-- MATERIAL FOR THIS TASK --
----------------------------------------
import Literature.Barriers.Schanuel.NesterenkoModularScopeHolds
import Literature.Barriers.Schanuel.NesterenkoModularScopeConjecture
import Literature.NumberTheory.Transcendental.GelfondExpLogConjectureProofs
import HarnessLib

/-!
# The modular engine at the Schanuel nome `q = e⁻¹` (`τ = i/2π`)

The first open rung of Schanuel's conjecture is `SC(2)` at `z = (1, iπ)`, i.e. the algebraic
independence of `e` and `π` (`Literature.NumberTheory.Transcendental.ExpOnePiAlgebraicIndependent`,
`expOnePiAlgebraicIndependent_of_schanuel` in the tree).  The only transcendence engine that
outputs algebraic-independence statements at TRANSCENDENTAL points is the modular one
(Nesterenko 1996 = LNM 1752 Ch. 3 Thm 1.1, a THEOREM of the tree: `nesterenko1996_thm_1_1_holds`):
`trdeg_ℚ ℚ(q, P(q), Q(q), R(q)) ≥ 3` for every `0 < |q| < 1`.  This file evaluates it at the
point of the modular curve that lies over the Schanuel point: the lattice `Λ = ℤπ ⊕ ℤ(i/2)` (one
period `π`, one ALGEBRAIC period `i/2`) has modular parameter `τ_S = (i/2)/π = i/(2π)`
(local notation `τS`) and nome `e^{2πiτ_S} = e^{-1}` (`cexp_schanuelTau`); with `ω₁ = π` the printed
dictionary `P = 3(ω₁/π)(η₁/π)`, `Q = (3/4)(ω₁/π)⁴g₂`, `R = (27/8)(ω₁/π)⁶g₃` (LNM 1752 Ch. 3 §1.2,
p. 28) reads `P(e⁻¹) = 3η₁(Λ)/π`, `Q(e⁻¹) = (3/4)g₂(Λ)`, `R(e⁻¹) = (27/8)g₃(Λ)`.

* `three_le_trdeg_exp_one_ramanujan` (UNCONDITIONAL): `trdeg_ℚ ℚ(e, P(e⁻¹), Q(e⁻¹), R(e⁻¹)) ≥ 3`
  — at least two of the three Eisenstein values at the Schanuel nome are algebraically
  independent over `ℚ(e)`.  This is the modular engine's entire output at the point, and `π`
  does not occur in it: the engine reads `q = e^{2πiτ}` and the `q`-expansions at the cusp, never
  `τ = log q / 2πi` itself.
* `transcendental_schanuelTau`: `τ_S = i/(2π)` is transcendental (Lindemann, tree theorem
  `transcendental_pi_mul_I`), in particular not imaginary quadratic: `Λ` has no CM, so none of
  the CM collapses `P, Q, R ∈ ℚ̄(π, ω, η)` that turn Theorem 1.1 into `π ⟂ e^{π√d}` is available.
* `three_lt_trdeg_of_conjecture_1_11`: what Nesterenko's (corrected) Conjecture 1.11 would add
  here — four algebraically independent numbers among `τ_S, e⁻¹, P(e⁻¹), Q(e⁻¹), R(e⁻¹)`, i.e.
  among `π, e, g₂(Λ), g₃(Λ), η₁(Λ)` up to the algebraic `i` — which still does NOT contain
  `e ⟂ π` (one relation among five numbers is allowed, and it may be the one between `e` and `π`).
  The statement at this point that does contain `e ⟂ π` is the period conjecture for the
  1-motive `[ℤ → 𝔾ₘ] ⊕ h¹(E_Λ)` over `ℚ(e, g₂, g₃)` (all five independent), whose `[ℤ → 𝔾ₘ]`-part
  ALONE is already `e ⟂ π`; the elliptic factor contributes nothing toward it.

Atlas reading (solo seat `solo-Schanuel-informed`, §2 E4 (s11)): door E4 ("integral expansions at a
fixed point of the dynamics + multiplicity estimate") does evaluate at the Schanuel point, and its
value there is orthogonal to the summit's first rung.  No step toward Schanuel's conjecture is
claimed.
-/

noncomputable section

open Complex IntermediateField Polynomial
open Literature.Barriers.Schanuel Literature.NumberTheory.Transcendental

namespace Summit.Schanuel.Schanuel.Theorems

/-! ### The modular parameter over the Schanuel point -/

/-- `τ_S = i/(2π)`: the ratio of the periods `i/2` and `π` of the lattice `ℤπ ⊕ ℤ(i/2)`; its nome
is `e^{2πiτ_S} = e^{-1}` (local notation, kept transparent so that every statement below is about
the explicit number `I / (2π)`). -/
local notation "τS" => (I / (2 * (Real.pi : ℂ)))

/-- `2π ≠ 0` in `ℂ`. [folklore] -/
theorem two_mul_pi_ne_zero : (2 * (Real.pi : ℂ)) ≠ 0 :=
  mul_ne_zero two_ne_zero (Complex.ofReal_ne_zero.mpr Real.pi_ne_zero)

/-- `Im τ_S = 1/(2π)`. [folklore] -/
theorem schanuelTau_im : Complex.im τS = 1 / (2 * Real.pi) := by
  have h : (2 * (Real.pi : ℂ)) = ((2 * Real.pi : ℝ) : ℂ) := by push_cast; ring
  rw [h, Complex.div_ofReal_im, Complex.I_im]

/-- `τ_S` lies in the upper half plane. [folklore] -/
theorem schanuelTau_im_pos : 0 < Complex.im τS := by
  rw [schanuelTau_im]; positivity

/-- `2πi · τ_S = -1`. [folklore] -/
theorem two_pi_I_mul_schanuelTau : 2 * (Real.pi : ℂ) * I * τS = -1 := by
  rw [show 2 * (Real.pi : ℂ) * I * (I / (2 * (Real.pi : ℂ)))
      = (I * I) * ((2 * (Real.pi : ℂ)) / (2 * (Real.pi : ℂ))) by ring,
    Complex.I_mul_I, div_self two_mul_pi_ne_zero]
  ring

/-- The nome of `τ_S` is `e^{-1}`. [folklore] -/
theorem cexp_schanuelTau : cexp (2 * Real.pi * I * τS) = cexp (-1) := by
  rw [two_pi_I_mul_schanuelTau]

/-- `τ_S ≠ 0`. [folklore] -/
theorem schanuelTau_ne_zero : τS ≠ 0 :=
  div_ne_zero Complex.I_ne_zero two_mul_pi_ne_zero

/-- `τ_S⁻¹ = -2πi`. [folklore] -/
theorem schanuelTau_inv : τS⁻¹ = -2 * ((Real.pi : ℂ) * I) := by
  rw [inv_div, div_eq_mul_inv, Complex.inv_I]
  ring

/-- **`τ_S = i/(2π)` is transcendental** (so `ℤπ ⊕ ℤ(i/2)` is not a CM lattice and `τ_S` is not
imaginary quadratic): otherwise `τ_S⁻¹ = -2πi` and hence `πi` would be algebraic, contradicting
Lindemann (`transcendental_pi_mul_I`, tree). [cite: Lindemann1882, via BakerTNT1975 Ch. 1 Theorem 1.3, p. 5] -/
theorem transcendental_schanuelTau : Transcendental ℚ τS := by
  intro halg
  apply transcendental_pi_mul_I
  rw [← mem_algebraicClosure_iff] at halg ⊢
  have hinv : τS⁻¹ ∈ algebraicClosure ℚ ℂ := inv_mem halg
  rw [schanuelTau_inv] at hinv
  have htwo : (2 : ℂ) ∈ algebraicClosure ℚ ℂ := ofNat_mem (algebraicClosure ℚ ℂ) 2
  have hmul := mul_mem (inv_mem (neg_mem htwo)) hinv
  have hid : (-2 : ℂ)⁻¹ * (-2 * ((Real.pi : ℂ) * I)) = (Real.pi : ℂ) * I := by
    rw [← mul_assoc, inv_mul_cancel₀ (by norm_num : (-2 : ℂ) ≠ 0), one_mul]
  rwa [hid] at hmul

/-! ### Nesterenko's theorem at the nome `e⁻¹` -/

/-- `0 < |e^{-1}|`. [folklore] -/
theorem norm_cexp_neg_one_pos : 0 < ‖cexp (-1)‖ := by
  rw [Complex.norm_exp]; exact Real.exp_pos _

/-- `|e^{-1}| < 1`. [folklore] -/
theorem norm_cexp_neg_one_lt_one : ‖cexp (-1)‖ < 1 := by
  rw [Complex.norm_exp, Complex.neg_re, Complex.one_re]
  exact Real.exp_lt_one_iff.mpr (by norm_num)

/-- **Nesterenko at the Schanuel nome** (Theorem 1.1 of LNM 1752 Ch. 3 at `q = e^{-1}`, a tree
theorem): `trdeg_ℚ ℚ(e⁻¹, P(e⁻¹), Q(e⁻¹), R(e⁻¹)) ≥ 3`.
[cite: NesterenkoPhilippon2001, Ch. 3 Theorem 1.1 (p. 27)] -/
theorem three_le_trdeg_ramanujan_exp_neg_one :
    (3 : Cardinal) ≤ Algebra.trdeg ℚ
      (adjoin ℚ ({cexp (-1), ramanujanP (cexp (-1)), ramanujanQ (cexp (-1)),
        ramanujanR (cexp (-1))} : Set ℂ)) :=
  nesterenko1996_thm_1_1_holds (cexp (-1)) norm_cexp_neg_one_pos norm_cexp_neg_one_lt_one

/-- `ℚ(e⁻¹, a, b, c) = ℚ(e, a, b, c)` as subfields of `ℂ`. [folklore] -/
theorem adjoin_exp_neg_one_eq_adjoin_exp_one (a b c : ℂ) :
    adjoin ℚ ({cexp (-1), a, b, c} : Set ℂ) = adjoin ℚ ({cexp 1, a, b, c} : Set ℂ) := by
  apply le_antisymm
  · rw [adjoin_le_iff]
    intro x hx
    simp only [Set.mem_insert_iff, Set.mem_singleton_iff] at hx
    rcases hx with rfl | rfl | rfl | rfl
    · rw [Complex.exp_neg]
      exact inv_mem (subset_adjoin ℚ _ (by simp))
    all_goals exact subset_adjoin ℚ _ (by simp)
  · rw [adjoin_le_iff]
    intro x hx
    simp only [Set.mem_insert_iff, Set.mem_singleton_iff] at hx
    rcases hx with rfl | rfl | rfl | rfl
    · rw [show cexp 1 = (cexp (-1))⁻¹ by rw [Complex.exp_neg, inv_inv]]
      exact inv_mem (subset_adjoin ℚ _ (by simp))
    all_goals exact subset_adjoin ℚ _ (by simp)

/-- **The modular engine's output at the Schanuel point, unconditionally**:
`trdeg_ℚ ℚ(e, P(e⁻¹), Q(e⁻¹), R(e⁻¹)) ≥ 3` — at least two of the Eisenstein values at the nome
`e⁻¹` of the lattice `ℤπ ⊕ ℤ(i/2)` (equivalently two of `g₂(Λ), g₃(Λ), η₁(Λ)/π`) are algebraically
independent over `ℚ(e)`.  The number `π` does not occur.
[cite: NesterenkoPhilippon2001, Ch. 3 Theorem 1.1 (p. 27) and §1.2 (p. 28)] -/
theorem three_le_trdeg_exp_one_ramanujan :
    (3 : Cardinal) ≤ Algebra.trdeg ℚ
      (adjoin ℚ ({cexp 1, ramanujanP (cexp (-1)), ramanujanQ (cexp (-1)),
        ramanujanR (cexp (-1))} : Set ℂ)) := by
  rw [← adjoin_exp_neg_one_eq_adjoin_exp_one]
  exact three_le_trdeg_ramanujan_exp_neg_one

/-! ### What Conjecture 1.11 would add at this point -/

/-- **Nesterenko's corrected Conjecture 1.11 at `τ_S`**: since `τ_S` is not imaginary quadratic
(`transcendental_schanuelTau`), the conjecture gives FOUR algebraically independent numbers among
`τ_S = i/(2π), e⁻¹, P(e⁻¹), Q(e⁻¹), R(e⁻¹)`.  (It does not give `e ⟂ π`: one algebraic relation
among the five numbers remains allowed.) [cite: NesterenkoPhilippon2001, Ch. 3 Conjecture 1.11 (PDF pp. 42-43)] -/
theorem three_lt_trdeg_of_conjecture_1_11 (h : NesterenkoConjecture_1_11_corrected) :
    (3 : Cardinal) < Algebra.trdeg ℚ
      (adjoin ℚ ({τS, cexp (-1), ramanujanP (cexp (-1)), ramanujanQ (cexp (-1)),
        ramanujanR (cexp (-1))} : Set ℂ)) := by
  -- transport the conjecture from the nome `e^{2πiτ_S}` to `e^{-1}` along `cexp_schanuelTau`
  have key : ∀ q : ℂ, q = cexp (2 * Real.pi * I * τS) →
      Algebra.trdeg ℚ (adjoin ℚ ({τS, q, ramanujanP q, ramanujanQ q, ramanujanR q} : Set ℂ))
        ≤ (3 : Cardinal) → ∃ b c : ℚ, τS ^ 2 + (b : ℂ) * τS + (c : ℂ) = 0 := by
    intro q hq
    subst hq
    exact h τS schanuelTau_im_pos
  refine not_le.mp (fun hle => ?_)
  obtain ⟨b, c, hbc⟩ := key (cexp (-1)) cexp_schanuelTau.symm hle
  apply transcendental_schanuelTau
  refine ⟨X ^ 2 + C b * X + C c, ?_, ?_⟩
  · intro h0
    have h2 := congr_arg (fun p : ℚ[X] => p.coeff 2) h0
    simp [Polynomial.coeff_X_pow] at h2
  · simp only [map_add, map_mul, map_pow, aeval_X, aeval_C, eq_ratCast]
    exact hbc

end Summit.Schanuel.Schanuel.Theorems

end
----------------------------------------
-- WORK TO BE COMPLETED --
Look above for the line containing "apply transcendental_schanuelTau". Return it and each line after it exactly, through the last line, and nothing more.

-- OUTPUT OF THE TASK --
  apply transcendental_schanuelTau
  refine ⟨X ^ 2 + C b * X + C c, ?_, ?_⟩
  · intro h0
    have h2 := congr_arg (fun p : ℚ[X] => p.coeff 2) h0
    simp [Polynomial.coeff_X_pow] at h2
  · simp only [map_add, map_mul, map_pow, aeval_X, aeval_C, eq_ratCast]
    exact hbc

end Summit.Schanuel.Schanuel.Theorems

end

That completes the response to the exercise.